JCSA, I know it is really hard to think right now as everything feels like a raw, aching, hurting wound, but as someone who has helped people through this a lot of times, I would like to reassure you that right now, it's not really "him" talking. Right now, it is more like an Evil Twin has invaded his body and taken over--we call that Disloyal Dizziness. So a lot of what he says right now is that evil twin talking and that evil twin says things a) just to hurt you and b) to get more of his addiction: the affair. In this instance, in real life, he may or may not love you and may or may not want to work this out...but he was caught red-handed doing something that he knows is wrong! It couldn't possibly be his fault or the OW's fault--so it MUST be you. So right now he's focusing all the bad stuff on you and all the good stuff on her, and that's not really realistic. You know that and I know that--but he doesn't because he's dizzy. So most of what he says right now...don't listen to it. I mean it. Just take most of it as dizzy talk/evil twin and don't let it sink it too much okay?
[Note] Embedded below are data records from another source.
import Literature.Geometry.Riemannian.RoundCylinderFour
import Literature.Geometry.Riemannian.ShrinkingRoundSphereFour
import Literature.Geometry.Riemannian.RoundSphereVolume
import Literature.Geometry.Lorentzian.VolumeChartIntegral
import HarnessLib

/-!
# The punctured shrinking sphere `S⁴(√6) ∖ {pt}` as the conformally flat metric `96 (|y|²+4)⁻² δ`
# on `ℝ⁴` (topic `Geometry/Riemannian`)

Under stereographic projection from the deleted point, the round sphere of radius `√6` minus a
point is isometric to `ℝ⁴` with the conformally flat metric
`g_p = 6 · (4/(|y|²+4))² δ = 96 (|y|²+4)⁻² δ = e^{2w} δ`, `w = log (4√6) − log (|y|²+4)` (Lee 2018,
Ch. 3: `(σ⁻¹)^* g̊ = 4|du|²/(1+|u|²)²` in the unscaled normalisation; here the equator sits at
`|y| = 2`, as in Mathlib's `stereoInvFunAux` and the tree's `chartGramMatrix_roundMetric`). It is an
INCOMPLETE Einstein metric on the non-compact manifold `ℝ⁴` with `Ric = ½ g_p`, `R = 2`, so with
`f ≡ 2` it satisfies every clause of a normalised gradient shrinking Ricci soliton except
completeness, and its weighted volume is that of `S⁴(√6)`:
`∫ e^{-2} dV = e^{-2} · 6² · 8π²/3 = 96π² e^{-2}` (`Θ(S⁴) = 6/e² = .812`, Cao–Hamilton–Ilmanen 2004,
§4). Built exactly like the round cylinder (`RoundCylinderFour.lean`), on `ℝ⁴ = ↥(⊤ : Opens ℝ⁴)` so
that the `OpensChart` dictionary applies:

* `wE`, `exp_two_wE`, `fderiv_wE_apply`, `fderiv_fderiv_wE_apply` — the exponent and its calculus;
* `flatW`, `punctP` — the flat metric and `g_p` as smooth `PseudoRiemannianMetric`s on `W4 = ↥⊤`
  (the representative `G0`, the standard basis `e4` and its sums are reused from `RoundCylinderFour`);
* **`ricci_punctP`** (`Ric(g_p) = ½ g_p`, Besse's conformal law), **`scalarCurvature_punctP`**
  (`R = 2`), `soliton_two`, `normalisation_two`, `scalarCurvature_ne_zero`;
* `NoncompactSpace W4`, `ConnectedSpace W4`;
* `chartGramMatrix_hP`, `sqrt_det_chartGramMatrix_hP` (`√det = 36 (4/(|y|²+4))⁴`) and
  **`lintegral_exp_neg_two`**: `∫ e^{-2} dV_{g_p} = e^{-2} · 6² · 8π²/3`, by the chart formula and the
  tree's `integral_conformalFactor_four` (`RoundSphereVolume.lean`).

Everything is proved; no named facts. Written for the refuter's lemma "completeness is
load-bearing" for crux `EntropyRung.NoncompactShrinkerGap` (SmoothPoincare4).

## References

* J. M. Lee, *Introduction to Riemannian Manifolds*, 2nd ed., Springer 2018, Ch. 3
  (stereographic coordinates). [Lee2018]
* H.-D. Cao, R. S. Hamilton, T. Ilmanen, arXiv:math/0404165 (2004), §4. [CaoHamiltonIlmanen2004]
* A. L. Besse, *Einstein manifolds*, Springer 1987, Thm. 1.159. [Besse1987]
-/

noncomputable section

open Bundle Set Function Filter Manifold Metric Module TopologicalSpace
open scoped Manifold ContDiff Topology RealInnerProductSpace ENNReal NNReal

namespace Literature.Geometry.Riemannian

open Lorentzian Lorentzian.PseudoRiemannianMetric

namespace PuncturedSphereFour

open RoundCylinderFour (G0 e4 e4_apply sum_inner_e4_sq sum_inner_e4_e4)

/-- `ℝ⁴` as the (improper) open subset `⊤`, so that the `OpensChart` dictionary applies verbatim. [folklore] -/
abbrev whole : Opens EuclideanFour := ⊤

/-- The manifold `ℝ⁴ = ↥⊤`. [folklore] -/
abbrev W4 : Type := whole

/-- Support lemma `sq_add_four_pos` of the punctured-sphere model `(ℝ⁴, 96(|y|²+4)⁻²δ)` (see the module docstring). [folklore] -/
theorem sq_add_four_pos (y : EuclideanFour) : 0 < ‖y‖ ^ 2 + 4 := by positivity

/-! ### The conformal exponent `w = log (4√6) − log (|y|² + 4)`, `e^{2w} = 96/(|y|²+4)²` -/

/-- Support lemma `wE` of the punctured-sphere model `(ℝ⁴, 96(|y|²+4)⁻²δ)` (see the module docstring). [folklore] -/
def wE (y : EuclideanFour) : ℝ := Real.log (4 * Real.sqrt 6) - Real.log (‖y‖ ^ 2 + 4)

/-- Support lemma `exp_two_wE` of the punctured-sphere model `(ℝ⁴, 96(|y|²+4)⁻²δ)` (see the module docstring). [folklore] -/
theorem exp_two_wE (y : EuclideanFour) : Real.exp (2 * wE y) = 96 / (‖y‖ ^ 2 + 4) ^ 2 := by
  have hs := sq_add_four_pos y
  have h46 : 0 < 4 * Real.sqrt 6 := by positivity
  have h : 2 * wE y = Real.log ((4 * Real.sqrt 6) ^ 2) - Real.log ((‖y‖ ^ 2 + 4) ^ 2) := by
    rw [wE, Real.log_pow, Real.log_pow]; push_cast; ring
  rw [h, Real.exp_sub, Real.exp_log (by positivity), Real.exp_log (by positivity)]
  congr 1
  rw [mul_pow, Real.sq_sqrt (by norm_num)]; norm_num

/-- Support lemma `contDiff_wE` of the punctured-sphere model `(ℝ⁴, 96(|y|²+4)⁻²δ)` (see the module docstring). [folklore] -/
theorem contDiff_wE {n : ℕ∞ω} : ContDiff ℝ n wE := by
  refine contDiff_const.sub ?_
  exact (contDiff_norm_sq ℝ |>.add contDiff_const).log fun y ↦ (sq_add_four_pos y).ne'

/-- Support lemma `hasFDerivAt_wE` of the punctured-sphere model `(ℝ⁴, 96(|y|²+4)⁻²δ)` (see the module docstring). [folklore] -/
theorem hasFDerivAt_wE (y : EuclideanFour) :
    HasFDerivAt wE (-((‖y‖ ^ 2 + 4)⁻¹) • (2 • innerSL ℝ y)) y := by
  have hs := (sq_add_four_pos y).ne'
  have h1 : HasFDerivAt (fun y : EuclideanFour ↦ ‖y‖ ^ 2 + 4) (2 • innerSL ℝ y) y :=
    (hasStrictFDerivAt_norm_sq y).hasFDerivAt.add_const 4
  have h2 := (Real.hasDerivAt_log hs).comp_hasFDerivAt y h1
  have h3 : HasFDerivAt wE (0 - (‖y‖ ^ 2 + 4)⁻¹ • (2 • innerSL ℝ y)) y := by
    exact (hasFDerivAt_const _ y).sub h2
  refine h3.congr_fderiv ?_
  rw [zero_sub, neg_smul]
> i need advice on the fallowing i needed to get away from him could even imagine to see his face,we work at the same place so going back to work was not an option so i took my bags and went back home to my parents house wich is 8 hrs away


Going back to your parents was probably a good idea just to get your bearings and figure out what to do and how. If nothing else, they can help with the kids and some hugs--however, I do caution you not to unleash your fury at your husband in front of your parents. They are likely to be pretty pissed at how much he hurt you etc. and if you ever DID work it out with him, they'd have to then also recover from all the mean, horrible things you said about him and they believed. So bear that in mind for their sake. 

On a practical note I suggest two things: 1) Lotion Kleenex (because when you cry a LOT, the non-lotion kind will actually give you rugburn on your eyelids and nose from rubbing) and 2) Soup (because you need some nutrition but it's impossible to swallow when there is a lump in your throat). Take a few days and just concentrate on surviving, and call into your work and at least ask for emergency leave so you're not fired. If you have to support the kids for a few months you don't want to lose your job right now, and usually a boss is medium understanding if you let them know what's happening. I would suggest calling in sick at least, then the next day get your head on a little better and call to talk to your boss on the phone--tell them there has been a family emergency and you need a couple days, and if they ask, you can say "I caught my husband in bed with another woman and I have had to move myself and the children to another location by myself. I need a few days to get some things in order."



> he doesnt know were we are he hasnt even ask me and the only messages he is leaving now are angry that he needs to talk to our daughter but i dont think is right at least not yet he didi this to all of us i dont know what is right or wrong


Okay note to self. I do understand your need to get away and think clearly, but he is just as much their parent as you are and it is not entirely legal to take your children and not inform the other parent of their location. Imagine how much you would freak out if he took them and refused to return them or tell you where they were! So you do need to inform him where they are--but you can do that by writing. I would suggest an email: "This is to inform you that the kids and I are at my parent's house and will be here until further notice. I will be in touch with you to arrange a supervised visit to be sure you are not drunk, but right now I need a few days to recover after discovering your adultery. Do not call the house or harass my parents, I will have the children call you tonight." The end. 



> i just need time to heal before i can deal with him...also he has a drinking problem at some point after what happened told him he need it to seek help and then he could be around our daughter what do i do?i am so lost


We can help guide you through what to do, but one important thing you need to realize is that even if we tell you the perfect steps to take, if he has an alcoholism problem he will likely have to address THAT before any of the steps here will be effective. Here's why. Much of what we talk about is taking personal responsibility for what you did to contribute to the marital issues...but the addictions overshadow those contributions. In easier terms, even if you did fix the ways you contributed, and even if he did return to the marriage and work on himself, if he continued being an alcoholic, being drunk would take all that progress away. That has to be admitted and eliminated first or it will be like spinning wheels. 

So for now, take care of YOU and the kids, and contact work just so you have a way of having some income...just in case.


----------